The middle portion where Rachel Stein becomes Ellis de Vries and infiltrates the Nazi regime is a stark contrast to its excellent build up. All suggestion is thrown out the door for a crass, misogynistic take on the spy genre. It’s fun to watch, but leaves a bad taste in your mouth. It’s also the type of crude sadism that is likely to offend the typical audience for this type of historical drama. Van Houten once again throws her whole body into the role, and it’s often naked and glowing in this portion of the film. She’s immensely watchable as she becomes a pawn in the games of these fascist men hell bent on mutual annihilation. Once driven by her own wits, she now must be rescued time and again by the amoral men who have fallen under her spell.
All changes when the Allied Forces march into the Netherlands triumphant, returning sovereign rule to the bitter Dutch, and striking up deals with the crumbling Nazi infrastructure. The fall out from the multiple double-crossings in the middle portion of the film turn the last third into a pulsating and memorable revenge saga.
Ultimately, justice is in the eye of the beholder, and Verhoeven seems to be saying that all men are capable of evil deeds when their freedom has been taken away and their lives threatened. In his view of war there are no heroes.
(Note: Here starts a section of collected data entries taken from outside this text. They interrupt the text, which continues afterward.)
import Summits.QuantumAdvantage.QuantumAdvantage.Theorems.CharDialSubRankA

/-! # CharDialSubRankB — part 2/4 (mechanical split for landing of `CharDialSubRank`; content verbatim; scopes re-opened with their variables) -/

noncomputable section
open Finset
open Summit.QuantumAdvantage.AdviceFreeQNC0 Summit.QuantumAdvantage.AdviceFreeQNC0.JLinPeel

namespace Summit.QuantumAdvantage.AdviceFreeQNC0.WindowCounter
open Summit.QuantumAdvantage.AdviceFreeQNC0 AffBells23

section GenBlock
variable (p : ℕ) [Fact p.Prime] {n m : ℕ}
variable (pat κ : Fin m → ℕ) (y : Fin m → (Fin n → Bool) → Bool) (J : Fin m → Finset (Fin n))

/-- **the four-point exchange identity** for two separated blocks that no bell touches simultaneously. -/
theorem QfG_exchange (hJ : ∀ b u v, (∀ i ∈ J b, u i = v i) → y b u = y b v) (a : Fin n → ZMod p) (t : ZMod p)
    {k₀ k₁ : ℕ} (hk₀ : k₀ + 3 ≤ n) (hk₁ : k₁ + 3 ≤ n) (hsep : k₀ + 3 ≤ k₁ ∨ k₁ + 3 ≤ k₀)
    (hni : ∀ b, touchG pat J b k₀ = true → ¬ (touchG pat J b k₁ = true)) {X X' Y Y' : Fin 3 → Bool}
    (hX : wt X % 3 = wt X' % 3) (hY : wt Y % 3 = wt Y' % 3) (z : Fin n → Bool) :
    QfG p pat κ y a t (setBlk k₁ Y (setBlk k₀ X' z)) * QfG p pat κ y a t (setBlk k₁ Y' (setBlk k₀ X z)) =
      QfG p pat κ y a t (setBlk k₁ Y (setBlk k₀ X z)) * QfG p pat κ y a t (setBlk k₁ Y' (setBlk k₀ X' z)) := by
  have hsg : ∀ b : Fin m,
      sgn (firesG pat κ y b (setBlk k₁ Y (setBlk k₀ X' z))) * sgn (firesG pat κ y b (setBlk k₁ Y' (setBlk k₀ X z))) =
      sgn (firesG pat κ y b (setBlk k₁ Y (setBlk k₀ X z))) * sgn (firesG pat κ y b (setBlk k₁ Y' (setBlk k₀ X' z))) := by
    intro b
    by_cases h1 : touchG pat J b k₁ = true
    · have h0 : ¬ (touchG pat J b k₀ = true) := fun h => hni b h h1
      rw [setBlk_comm hsep.symm Y X', setBlk_comm hsep.symm Y' X, setBlk_comm hsep.symm Y X, setBlk_comm hsep.symm Y' X',
        firesG_setBlk_congr pat κ y J hJ hk₀ h0 hX.symm (setBlk k₁ Y z),
        firesG_setBlk_congr pat κ y J hJ hk₀ h0 hX (setBlk k₁ Y' z)]
    · rw [firesG_setBlk_congr pat κ y J hJ hk₁ h1 hY (setBlk k₀ X' z),
        firesG_setBlk_congr pat κ y J hJ hk₁ h1 hY.symm (setBlk k₀ X z), mul_comm]
  have hF : (∏ b : Fin m, sgn (firesG pat κ y b (setBlk k₁ Y (setBlk k₀ X' z)))) *
      (∏ b : Fin m, sgn (firesG pat κ y b (setBlk k₁ Y' (setBlk k₀ X z)))) =
      (∏ b : Fin m, sgn (firesG pat κ y b (setBlk k₁ Y (setBlk k₀ X z)))) *
      (∏ b : Fin m, sgn (firesG pat κ y b (setBlk k₁ Y' (setBlk k₀ X' z)))) := by
    rw [← prod_mul_distrib, ← prod_mul_distrib]; exact prod_congr rfl fun b _ => hsg b
  have hL : linF p a (setBlk k₁ Y (setBlk k₀ X' z)) + linF p a (setBlk k₁ Y' (setBlk k₀ X z)) =
      linF p a (setBlk k₁ Y (setBlk k₀ X z)) + linF p a (setBlk k₁ Y' (setBlk k₀ X' z)) := by
    have e1 := linF_setBlk p a k₁ hk₁ Y (setBlk k₀ X' z)
    have e2 := linF_setBlk p a k₁ hk₁ Y' (setBlk k₀ X z)
    have e3 := linF_setBlk p a k₁ hk₁ Y (setBlk k₀ X z)
    have e4 := linF_setBlk p a k₁ hk₁ Y' (setBlk k₀ X' z)
    have f1 := linF_setBlk p a k₀ hk₀ X' z
    have f2 := linF_setBlk p a k₀ hk₀ X z
    rw [getBlk_setBlk_of_sep hk₁ hsep.symm] at e1 e2 e3 e4
    linear_combination e1 + e2 - e3 - e4
  unfold QfG
  calc _ = ((∏ b : Fin m, sgn (firesG pat κ y b (setBlk k₁ Y (setBlk k₀ X' z)))) *
        (∏ b : Fin m, sgn (firesG pat κ y b (setBlk k₁ Y' (setBlk k₀ X z))))) *
        (ZMod.stdAddChar (t * (linF p a (setBlk k₁ Y (setBlk k₀ X' z)) + linF p a (setBlk k₁ Y' (setBlk k₀ X z)))) : ℂ) := by
          rw [mul_add, AddChar.map_add_eq_mul]; ring
    _ = ((∏ b : Fin m, sgn (firesG pat κ y b (setBlk k₁ Y (setBlk k₀ X z)))) *
        (∏ b : Fin m, sgn (firesG pat κ y b (setBlk k₁ Y' (setBlk k₀ X' z))))) *
        (ZMod.stdAddChar (t * (linF p a (setBlk k₁ Y (setBlk k₀ X z)) + linF p a (setBlk k₁ Y' (setBlk k₀ X' z)))) : ℂ) := by
          rw [hF, hL]
    _ = _ := by rw [mul_add, AddChar.map_add_eq_mul]; ring

/-- the contracting pair of a good block. -/
theorem norm_QfG_pair_le (a : Fin n → ZMod p) {t : ZMod p} {k : ℕ} (hk : k + 3 ≤ n) {X X' : Fin 3 → Bool}
    (hΔ : t * (blkF p a k X' - blkF p a k X) ≠ 0) (z : Fin n → Bool) :
    ‖QfG p pat κ y a t (setBlk k X z) + QfG p pat κ y a t (setBlk k X' z)‖ ≤ betaF p := by
  obtain ⟨b, hb⟩ := exists_prod_sgn_eq (univ : Finset (Fin m)) (fun b => firesG pat κ y b (setBlk k X z))
  obtain ⟨b', hb'⟩ := exists_prod_sgn_eq (univ : Finset (Fin m)) (fun b => firesG pat κ y b (setBlk k X' z))
  have hlin : linF p a (setBlk k X' z) = linF p a (setBlk k X z) + (blkF p a k X' - blkF p a k X) := by
    have e1 := linF_setBlk p a k hk X z
    have e2 := linF_setBlk p a k hk X' z
    linear_combination e2 - e1
  unfold QfG
  rw [hb, hb', hlin, mul_add t, AddChar.map_add_eq_mul]
  have := norm_pair_le (ZMod.stdAddChar (t * linF p a (setBlk k X z)) : ℂ)
    (ZMod.stdAddChar (t * (blkF p a k X' - blkF p a k X)) : ℂ) (norm_char _ _) (le_betaF p hΔ).1 (le_betaF p hΔ).2 b b'
  calc _ = ‖(ZMod.stdAddChar (t * linF p a (setBlk k X z)) : ℂ) * sgn b +
        (ZMod.stdAddChar (t * linF p a (setBlk k X z)) : ℂ) * (ZMod.stdAddChar (t * (blkF p a k X' - blkF p a k X)) : ℂ) *
          sgn b'‖ := by ring_nf
    _ ≤ betaF p := this

/-- **the ratio property** of class-restricted multi-block sums (generalised game). -/
theorem msumG_ratio (hJ : ∀ b u v, (∀ i ∈ J b, u i = v i) → y b u = y b v) (a : Fin n → ZMod p) (t : ZMod p)
    {k₀ : ℕ} (hk₀ : k₀ + 3 ≤ n) {X X' : Fin 3 → Bool} (hXX : wt X % 3 = wt X' % 3) :
    ∀ (M : ℕ) (k cl : Fin M → ℕ), (∀ j, k j + 3 ≤ n) → (∀ j, k₀ + 3 ≤ k j ∨ k j + 3 ≤ k₀) →
      (∀ j j', j ≠ j' → k j + 3 ≤ k j' ∨ k j' + 3 ≤ k j) →
      (∀ b j, touchG pat J b k₀ = true → ¬ (touchG pat J b (k j) = true)) →
      (∀ j, cl j < 3) → ∀ v : Fin n → Bool,
        msum (QfG p pat κ y a t) M k cl (setBlk k₀ X' v) * QfG p pat κ y a t (fill M k cl (setBlk k₀ X v)) =
          msum (QfG p pat κ y a t) M k cl (setBlk k₀ X v) * QfG p pat κ y a t (fill M k cl (setBlk k₀ X' v)) := by
  intro M; induction M with
  | zero => intro k cl _ _ _ _ _ v; simp only [msum_zero, fill_zero]; ring
  | succ M ih =>
    intro k cl hk hsep₀ hsep hni₀ hcl v
    have hk' : ∀ j : Fin M, Fin.tail k j + 3 ≤ n := fun j => hk j.succ
    have hsep₀' : ∀ j : Fin M, k₀ + 3 ≤ Fin.tail k j ∨ Fin.tail k j + 3 ≤ k₀ := fun j => hsep₀ j.succ
    have hsep' : ∀ j j' : Fin M, j ≠ j' → Fin.tail k j + 3 ≤ Fin.tail k j' ∨ Fin.tail k j' + 3 ≤ Fin.tail k j :=
      fun j j' h => hsep j.succ j'.succ fun e => h (Fin.succ_inj.1 e)
    have hni₀' : ∀ b (j : Fin M), touchG pat J b k₀ = true → ¬ (touchG pat J b (Fin.tail k j) = true) :=
      fun b j => hni₀ b j.succ
    have hcl' : ∀ j : Fin M, Fin.tail cl j < 3 := fun j => hcl j.succ
    have h0sep : ∀ j : Fin M, k 0 + 3 ≤ Fin.tail k j ∨ Fin.tail k j + 3 ≤ k 0 :=
      fun j => hsep 0 j.succ (Fin.succ_ne_zero j).symm
    have hfill : ∀ Z W : Fin 3 → Bool, fill M (Fin.tail k) (Fin.tail cl) (setBlk (k 0) W (setBlk k₀ Z v)) =
        setBlk (k 0) W (setBlk k₀ Z (fill M (Fin.tail k) (Fin.tail cl) v)) := fun Z W => by
      rw [fill_setBlk_comm W M _ _ h0sep, fill_setBlk_comm Z M _ _ hsep₀']
    rw [msum_succ, msum_succ, fill_succ, fill_succ, hfill X (rep (cl 0)), hfill X' (rep (cl 0)), sum_mul, sum_mul]
    refine sum_congr rfl fun Y hY => ?_
    have hYc : wt Y % 3 = wt (rep (cl 0)) % 3 := by rw [mem_Cl.1 hY, wt_rep_mod (hcl 0)]
    have I := ih (Fin.tail k) (Fin.tail cl) hk' hsep₀' hsep' hni₀' hcl' (setBlk (k 0) Y v)
    rw [setBlk_comm (hsep₀ 0) X' Y v, setBlk_comm (hsep₀ 0) X Y v, hfill X Y, hfill X' Y] at I
    have E := QfG_exchange p pat κ y J hJ a t hk₀ (hk 0) (hsep₀ 0) (fun b hb => hni₀ b 0 hb) hXX hYc
      (fill M (Fin.tail k) (Fin.tail cl) v)
    have hne := QfG_ne_zero p pat κ y a t (setBlk (k 0) Y (setBlk k₀ X (fill M (Fin.tail k) (Fin.tail cl) v)))
    have key : (msum (QfG p pat κ y a t) M (Fin.tail k) (Fin.tail cl) (setBlk (k 0) Y (setBlk k₀ X' v)) *
        QfG p pat κ y a t (setBlk (k 0) (rep (cl 0)) (setBlk k₀ X (fill M (Fin.tail k) (Fin.tail cl) v))) -
        msum (QfG p pat κ y a t) M (Fin.tail k) (Fin.tail cl) (setBlk (k 0) Y (setBlk k₀ X v)) *
        QfG p pat κ y a t (setBlk (k 0) (rep (cl 0)) (setBlk k₀ X' (fill M (Fin.tail k) (Fin.tail cl) v)))) *
        QfG p pat κ y a t (setBlk (k 0) Y (setBlk k₀ X (fill M (Fin.tail k) (Fin.tail cl) v))) = 0 := by
      linear_combination (QfG p pat κ y a t (setBlk (k 0) (rep (cl 0)) (setBlk k₀ X (fill M (Fin.tail k) (Fin.tail cl) v)))) * I
        + (msum (QfG p pat κ y a t) M (Fin.tail k) (Fin.tail cl) (setBlk (k 0) Y (setBlk k₀ X v))) * E
    rcases mul_eq_zero.1 key with h | h
    · exact sub_eq_zero.1 h
    · exact absurd h hne

/-- **THE BLOCK-PRODUCT BOUND** on class-restricted sums (generalised game): `‖msum‖ ≤ ∏_j bcl_j`. -/
theorem msumG_bound (hp : 5 ≤ p) (hJ : ∀ b u v, (∀ i ∈ J b, u i = v i) → y b u = y b v) (a : Fin n → ZMod p)
    {t : ZMod p} (ht : t ≠ 0) :
    ∀ (M : ℕ) (k cl : Fin M → ℕ), (∀ j, k j + 3 ≤ n) → (∀ j j', j ≠ j' → k j + 3 ≤ k j' ∨ k j' + 3 ≤ k j) →
      (∀ b j j', j ≠ j' → touchG pat J b (k j) = true → ¬ (touchG pat J b (k j') = true)) →
      (∀ j, aExt p a (k j) ≠ 0) → (∀ j, cl j < 3) →
      ∀ u : Fin n → Bool, ‖msum (QfG p pat κ y a t) M k cl u‖ ≤ ∏ j, bcl p a (k j) (cl j) := by
  intro M; induction M with
  | zero => intro k cl _ _ _ _ _ u; simp [msum_zero, norm_QfG]
  | succ M ih =>
    intro k cl hk hsep hni hgd hcl u
    have hk' : ∀ j : Fin M, Fin.tail k j + 3 ≤ n := fun j => hk j.succ
    have hsep' : ∀ j j' : Fin M, j ≠ j' → Fin.tail k j + 3 ≤ Fin.tail k j' ∨ Fin.tail k j' + 3 ≤ Fin.tail k j :=
      fun j j' h => hsep j.succ j'.succ fun e => h (Fin.succ_inj.1 e)
    have hni' : ∀ b (j j' : Fin M), j ≠ j' → touchG pat J b (Fin.tail k j) = true →
        ¬ (touchG pat J b (Fin.tail k j') = true) :=
      fun b j j' h => hni b j.succ j'.succ fun e => h (Fin.succ_inj.1 e)
    have hgd' : ∀ j : Fin M, aExt p a (Fin.tail k j) ≠ 0 := fun j => hgd j.succ
    have hcl' : ∀ j : Fin M, Fin.tail cl j < 3 := fun j => hcl j.succ
    have h0sep : ∀ j : Fin M, k 0 + 3 ≤ Fin.tail k j ∨ Fin.tail k j + 3 ≤ k 0 :=
      fun j => hsep 0 j.succ (Fin.succ_ne_zero j).symm
    have hni0 : ∀ b (j : Fin M), touchG pat J b (k 0) = true → ¬ (touchG pat J b (Fin.tail k j) = true) :=
      fun b j => hni b 0 j.succ (Fin.succ_ne_zero j).symm
    have hT : ∀ X, ‖msum (QfG p pat κ y a t) M (Fin.tail k) (Fin.tail cl) (setBlk (k 0) X u)‖ ≤
        ∏ j : Fin M, bcl p a (Fin.tail k j) (Fin.tail cl j) := fun X => ih _ _ hk' hsep' hni' hgd' hcl' _
    have hB0 : 0 ≤ ∏ j : Fin M, bcl p a (Fin.tail k j) (Fin.tail cl j) := le_trans (norm_nonneg _) (hT fun _ => false)
    rw [msum_succ, Fin.prod_univ_succ]
    show _ ≤ bcl p a (k 0) (cl 0) * ∏ j : Fin M, bcl p a (Fin.tail k j) (Fin.tail cl j)
    by_cases hc0 : cl 0 = wt (XF p a (k 0)) % 3
    · have hX₀ : XF p a (k 0) ∈ Cl (cl 0) := mem_Cl.2 hc0.symm
      have hwt : wt (XF p a (k 0)) % 3 = wt (XF' p a (k 0)) % 3 := wt_XF_mod p a (k 0)
      have hX₀' : XF' p a (k 0) ∈ (Cl (cl 0)).erase (XF p a (k 0)) :=
        mem_erase.2 ⟨XF'_ne p a (k 0), mem_Cl.2 (by rw [← hwt]; exact hc0.symm)⟩
      have I := msumG_ratio p pat κ y J hJ a t (hk 0) hwt M (Fin.tail k) (Fin.tail cl) hk' h0sep hsep' hni0 hcl' u
      rw [fill_setBlk_comm (XF p a (k 0)) M _ _ h0sep, fill_setBlk_comm (XF' p a (k 0)) M _ _ h0sep] at I
      have hq := norm_QfG p pat κ y a t (setBlk (k 0) (XF p a (k 0)) (fill M (Fin.tail k) (Fin.tail cl) u))
      have hqq := norm_QfG_pair_le p pat κ y a (hk 0) (blkF_pair p hp a ht (hgd 0)) (fill M (Fin.tail k) (Fin.tail cl) u)
      have hpair : ‖msum (QfG p pat κ y a t) M (Fin.tail k) (Fin.tail cl) (setBlk (k 0) (XF p a (k 0)) u) +
          msum (QfG p pat κ y a t) M (Fin.tail k) (Fin.tail cl) (setBlk (k 0) (XF' p a (k 0)) u)‖ ≤
          betaF p * ∏ j : Fin M, bcl p a (Fin.tail k j) (Fin.tail cl j) := by
        have e : (msum (QfG p pat κ y a t) M (Fin.tail k) (Fin.tail cl) (setBlk (k 0) (XF p a (k 0)) u) +
            msum (QfG p pat κ y a t) M (Fin.tail k) (Fin.tail cl) (setBlk (k 0) (XF' p a (k 0)) u)) *
            QfG p pat κ y a t (setBlk (k 0) (XF p a (k 0)) (fill M (Fin.tail k) (Fin.tail cl) u)) =
            msum (QfG p pat κ y a t) M (Fin.tail k) (Fin.tail cl) (setBlk (k 0) (XF p a (k 0)) u) *
            (QfG p pat κ y a t (setBlk (k 0) (XF p a (k 0)) (fill M (Fin.tail k) (Fin.tail cl) u)) +
              QfG p pat κ y a t (setBlk (k 0) (XF' p a (k 0)) (fill M (Fin.tail k) (Fin.tail cl) u))) := by
          linear_combination I
        have he := congrArg (fun z : ℂ => ‖z‖) e
        simp only [norm_mul, hq, mul_one] at he
        rw [he]
        calc _ ≤ (∏ j : Fin M, bcl p a (Fin.tail k j) (Fin.tail cl j)) * betaF p :=
              mul_le_mul (hT _) hqq (norm_nonneg _) hB0
          _ = _ := mul_comm _ _
      rw [← add_sum_erase _ _ hX₀, ← add_sum_erase _ _ hX₀', ← add_assoc]
      have h2 : 2 ≤ (Cl (cl 0)).card := by
        have h1 : 1 ≤ ((Cl (cl 0)).erase (XF p a (k 0))).card := card_pos.2 ⟨_, hX₀'⟩
        rw [card_erase_of_mem hX₀] at h1
        omega
      have hcard : (((Cl (cl 0)).erase (XF p a (k 0))).erase (XF' p a (k 0))).card = (Cl (cl 0)).card - 2 := by
        rw [card_erase_of_mem hX₀', card_erase_of_mem hX₀]; omega
      calc _ ≤ ‖msum (QfG p pat κ y a t) M (Fin.tail k) (Fin.tail cl) (setBlk (k 0) (XF p a (k 0)) u) +
            msum (QfG p pat κ y a t) M (Fin.tail k) (Fin.tail cl) (setBlk (k 0) (XF' p a (k 0)) u)‖ +
            ∑ X ∈ ((Cl (cl 0)).erase (XF p a (k 0))).erase (XF' p a (k 0)),
              ‖msum (QfG p pat κ y a t) M (Fin.tail k) (Fin.tail cl) (setBlk (k 0) X u)‖ :=
            (norm_add_le _ _).trans (by gcongr; exact norm_sum_le _ _)
        _ ≤ betaF p * (∏ j : Fin M, bcl p a (Fin.tail k j) (Fin.tail cl j)) +
            ∑ X ∈ ((Cl (cl 0)).erase (XF p a (k 0))).erase (XF' p a (k 0)),
              ∏ j : Fin M, bcl p a (Fin.tail k j) (Fin.tail cl j) := add_le_add hpair (sum_le_sum fun X _ => hT X)
        _ = (((Cl (cl 0)).card : ℝ) - 2 + betaF p) * ∏ j : Fin M, bcl p a (Fin.tail k j) (Fin.tail cl j) := by
            rw [sum_const, hcard, nsmul_eq_mul, Nat.cast_sub h2]; push_cast; ring
        _ = bcl p a (k 0) (cl 0) * ∏ j : Fin M, bcl p a (Fin.tail k j) (Fin.tail cl j) := by
            rw [bcl, if_pos hc0]; ring
    · calc _ ≤ ∑ X ∈ Cl (cl 0), ‖msum (QfG p pat κ y a t) M (Fin.tail k) (Fin.tail cl) (setBlk (k 0) X u)‖ :=
            norm_sum_le _ _
        _ ≤ ∑ X ∈ Cl (cl 0), ∏ j : Fin M, bcl p a (Fin.tail k j) (Fin.tail cl j) := sum_le_sum fun X _ => hT X
        _ = bcl p a (k 0) (cl 0) * ∏ j : Fin M, bcl p a (Fin.tail k j) (Fin.tail cl j) := by
            rw [sum_const, nsmul_eq_mul, bcl, if_neg hc0, sub_zero]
The only character with any virtue and good sense is a woman, and her inherent “weakness” often leads to pain, tragedy, and humiliation. It’s a troublesome and often fractured view of the world (which leads to the film’s fracturing into three distinct parts), but it’s miraculously held together by Carice Van Houten’s galvanizing performance that emotionally and physically upstages the worst of what Verhoeven can deliver thematically and visually on any given day.